Record excerpts:
/-- **Discharge of the named fact `IsSemialgebraicFunOn.exists_contDiffOn`.** A real function with
`k`-semialgebraic graph over `s ⊆ ℝ ^ m` is `C^∞` off a `k`-semialgebraic subset `Z ⊆ s` with empty
interior, `s \ Z` being open: `s \ Z` is the union of the interiors of the finitely many pieces
`M(q, e, τ)` (on which `f` is a Thom-selected simple root of `∂ʳ⁻¹q(x, ·)`, continuous by Thom's
lemma and smooth by the implicit function theorem), and `Z` is covered by the proper algebraic sets
`{x | q(x, ·) = 0}` and the nowhere dense semialgebraic sets `M \ interior M`.
[cite: BochnakCosteRoy1998, §2.9 (Prop. 2.9.10 with the stratification Thm. 9.1.8)] -/
theorem exists_contDiffOn_holds : exists_contDiffOn (k := k) (s := s) (f := f) := by
  intro _ hf
  classical
  obtain ⟨Q₀, hQ₀, hvan⟩ := hf.exists_finset_forall_exists_aeval_cons_eq_zero
  -- a uniform bound on the `y`-degrees
  set N : ℕ := Q₀.sup fun q => (finSuccEquiv k m q).natDegree with hN
  have hNq : ∀ q ∈ Q₀, (finSuccEquiv k m q).natDegree ≤ N := fun q hq =>
    Finset.le_sup (f := fun q => (finSuccEquiv k m q).natDegree) hq
  -- the pieces and their index set
  set M : MvPolynomial (Fin (m + 1)) k × Fin (N + 1) × (Fin (N + 1) → SignType) →
      Set (Fin m → ℝ) := fun i =>
    {x | x ∈ s ∧
      (aeval x ((finSuccEquiv k m i.1).coeff i.2.1) ≠ 0 ∧
          ∀ j : Fin (N + 1), (i.2.1 : ℕ) < j → aeval x ((finSuccEquiv k m i.1).coeff j) = 0) ∧
        ∀ j : Fin (N + 1), SignType.sign (aeval (Fin.cons (f x) x : Fin (m + 1) → ℝ)
          ((finSuccEquiv k m).symm (derivative^[(j : ℕ)] (finSuccEquiv k m i.1)))) = i.2.2 j}
    with hM
  set I : Finset (MvPolynomial (Fin (m + 1)) k × Fin (N + 1) × (Fin (N + 1) → SignType)) :=
    Q₀ ×ˢ ((Finset.univ : Finset (Fin (N + 1))) ×ˢ
      (Finset.univ.filter fun τ : Fin (N + 1) → SignType => τ 0 = 0)) with hI
  have hMs : ∀ i, M i ⊆ s := fun i x hx => hx.1
  have hMsa : ∀ i, Literature.ModelTheory.ExponentialFields.IsSemialgebraic k (M i) := fun i =>
    hf.isSemialgebraic_piece i.1 N i.2.1 i.2.2
  have hGs : (⋃ i ∈ I, interior (M i)) ⊆ s :=
    iUnion₂_subset fun i _ => interior_subset.trans (hMs i)
  refine ⟨s \ ⋃ i ∈ I, interior (M i), Set.sdiff_subset, ?_, ?_, ?_, ?_⟩
  · -- `Z` is semialgebraic
    exact (isSemialgebraic_holds hf).diff
      (Literature.ModelTheory.ExponentialFields.IsSemialgebraic.biUnion I (fun i => interior (M i))
        fun i _ => Literature.ModelTheory.ExponentialFields.isSemialgebraic_interior (hMsa i))
  · -- `Z` has empty interior: it is covered by finitely many closed sets with empty interior
    -- (a) the proper algebraic sets `W q = {x | q(x, ·) = 0}`
    have hW : ∀ q ∈ Q₀,
        IsClosed {x : Fin m → ℝ | ∀ i ≤ N, aeval x ((finSuccEquiv k m q).coeff i) = 0} ∧
        interior {x : Fin m → ℝ | ∀ i ≤ N, aeval x ((finSuccEquiv k m q).coeff i) = 0} = ∅ := by
      intro q hq
      obtain ⟨w, hw⟩ := hQ₀ q hq
      have hPw : (finSuccEquiv k m q).map (MvPolynomial.eval₂Hom (algebraMap k ℝ) (Fin.tail w)) ≠
          0 := by
        intro h0
        apply hw
        rw [← Fin.cons_self_tail w, aeval_cons_eq_eval_map, h0, Polynomial.eval_zero]
      obtain ⟨i₀, hi₀, hne⟩ : ∃ i ≤ N, aeval (Fin.tail w) ((finSuccEquiv k m q).coeff i) ≠ 0 := by
        by_contra hall
        push Not at hall
        exact hPw ((map_finSuccEquiv_eq_zero_iff q _ (hNq q hq)).mpr hall)
      have hrepr : {x : Fin m → ℝ | ∀ i ≤ N, aeval x ((finSuccEquiv k m q).coeff i) = 0} =
          ⋂ i ∈ Finset.range (N + 1), {x : Fin m → ℝ | aeval x ((finSuccEquiv k m q).coeff i) = 0} := by
        ext x
        simp only [mem_setOf_eq, mem_iInter, Finset.mem_range, Nat.lt_succ_iff]
      refine ⟨?_, ?_⟩
      · rw [hrepr]
        exact isClosed_biInter fun i _ =>
          Literature.ModelTheory.ExponentialFields.isClosed_setOf_aeval_eq_zero _
      · refine subset_empty_iff.mp ((interior_mono fun x hx => ?_).trans
          (Literature.ModelTheory.ExponentialFields.interior_setOf_aeval_eq_zero
            ((finSuccEquiv k m q).coeff i₀) ⟨_, hne⟩).subset)
        exact hx i₀ hi₀
    have hF₁c : IsClosed (⋃ q ∈ Q₀,
        {x : Fin m → ℝ | ∀ i ≤ N, aeval x ((finSuccEquiv k m q).coeff i) = 0}) :=
      isClosed_biUnion_finset fun q hq => (hW q hq).1
    have hF₁i : interior (⋃ q ∈ Q₀,
        {x : Fin m → ℝ | ∀ i ≤ N, aeval x ((finSuccEquiv k m q).coeff i) = 0}) = ∅ :=
      Literature.ModelTheory.ExponentialFields.interior_biUnion_finset_eq_empty Q₀ _
        (fun q hq => (hW q hq).1) fun q hq => (hW q hq).2
    -- (b) the nowhere dense sets `M i \ interior (M i)`
    have hF₂i : interior (⋃ i ∈ I, closure (M i \ interior (M i))) = ∅ :=
      Literature.ModelTheory.ExponentialFields.interior_biUnion_finset_eq_empty I _
        (fun i _ => isClosed_closure) fun i _ =>
          (Literature.ModelTheory.ExponentialFields.isSemialgebraic_diff_interior
            (hMsa i)).1.interior_closure_eq_empty
            (Literature.ModelTheory.ExponentialFields.isSemialgebraic_diff_interior (hMsa i)).2
    -- the cover
    have hcover : s \ (⋃ i ∈ I, interior (M i)) ⊆
        (⋃ q ∈ Q₀, {x : Fin m → ℝ | ∀ i ≤ N, aeval x ((finSuccEquiv k m q).coeff i) = 0}) ∪
          ⋃ i ∈ I, closure (M i \ interior (M i)) := by
      rintro x ⟨hxs, hxG⟩
      obtain ⟨q, hq, hq0⟩ := hvan x hxs
      by_cases hPx : (finSuccEquiv k m q).map (MvPolynomial.eval₂Hom (algebraMap k ℝ) x) = 0
      · exact Or.inl (mem_iUnion₂.mpr ⟨q, hq, (map_finSuccEquiv_eq_zero_iff q x (hNq q hq)).mp hPx⟩)
      · right
        set Px := (finSuccEquiv k m q).map (MvPolynomial.eval₂Hom (algebraMap k ℝ) x) with hPx'
        have heN : Px.natDegree < N + 1 :=
          Nat.lt_succ_of_le (natDegree_map_le.trans (hNq q hq))
        set e : Fin (N + 1) := ⟨Px.natDegree, heN⟩ with he
        set τ : Fin (N + 1) → SignType := fun j => SignType.sign
          (aeval (Fin.cons (f x) x : Fin (m + 1) → ℝ)
            ((finSuccEquiv k m).symm (derivative^[(j : ℕ)] (finSuccEquiv k m q)))) with hτ
        have hτ0 : τ 0 = 0 := by
          simp [hτ, hq0]
        have hiI : (q, e, τ) ∈ I := by
          simp [hI, hq, hτ0]
        have hxM : x ∈ M (q, e, τ) := by
          refine ⟨hxs, ⟨?_, fun j hj => ?_⟩, fun j => rfl⟩
          · rw [← coeff_map_finSuccEquiv]
            exact leadingCoeff_ne_zero.mpr hPx
          · rw [← coeff_map_finSuccEquiv]
            exact coeff_eq_zero_of_natDegree_lt hj
        have hxnot : x ∉ interior (M (q, e, τ)) := fun h => hxG (mem_iUnion₂.mpr ⟨(q, e, τ), hiI, h⟩)
        exact mem_iUnion₂.mpr ⟨(q, e, τ), hiI, subset_closure ⟨hxM, hxnot⟩⟩
    have hunion : interior
        ((⋃ q ∈ Q₀, {x : Fin m → ℝ | ∀ i ≤ N, aeval x ((finSuccEquiv k m q).coeff i) = 0}) ∪
          ⋃ i ∈ I, closure (M i \ interior (M i))) = ∅ := by
      rw [interior_union_isClosed_of_interior_empty hF₁c hF₂i, hF₁i]
    exact subset_empty_iff.mp ((interior_mono hcover).trans hunion.subset)
  · -- `s \ Z` is open
    rw [Set.sdiff_sdiff_cancel_left hGs]
    exact isOpen_biUnion fun i _ => isOpen_interior
  · -- `f` is `C^∞` on `s \ Z`
    rw [Set.sdiff_sdiff_cancel_left hGs]
    intro x hx
    obtain ⟨i, hi, hxi⟩ := mem_iUnion₂.mp hx
    have hi' : i.1 ∈ Q₀ ∧ i.2.2 0 = 0 := by
      simpa [hI] using hi
    refine (contDiffAt_of_mem_interior_piece i.1 (hNq i.1 hi'.1) i.2.1 hi'.2
      (interior_mono (fun y hy => hy.2) hxi)).contDiffWithinAt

The task: Both end lines included, restate word for word the lines above from the line with "have hiI : (q, e, τ) ∈ I := by" to the line with "have hxnot : x", and nothing else.

Your solution:
        have hiI : (q, e, τ) ∈ I := by
          simp [hI, hq, hτ0]
        have hxM : x ∈ M (q, e, τ) := by
          refine ⟨hxs, ⟨?_, fun j hj => ?_⟩, fun j => rfl⟩
          · rw [← coeff_map_finSuccEquiv]
            exact leadingCoeff_ne_zero.mpr hPx
          · rw [← coeff_map_finSuccEquiv]
            exact coeff_eq_zero_of_natDegree_lt hj
        have hxnot : x ∉ interior (M (q, e, τ)) := fun h => hxG (mem_iUnion₂.mpr ⟨(q, e, τ), hiI, h⟩)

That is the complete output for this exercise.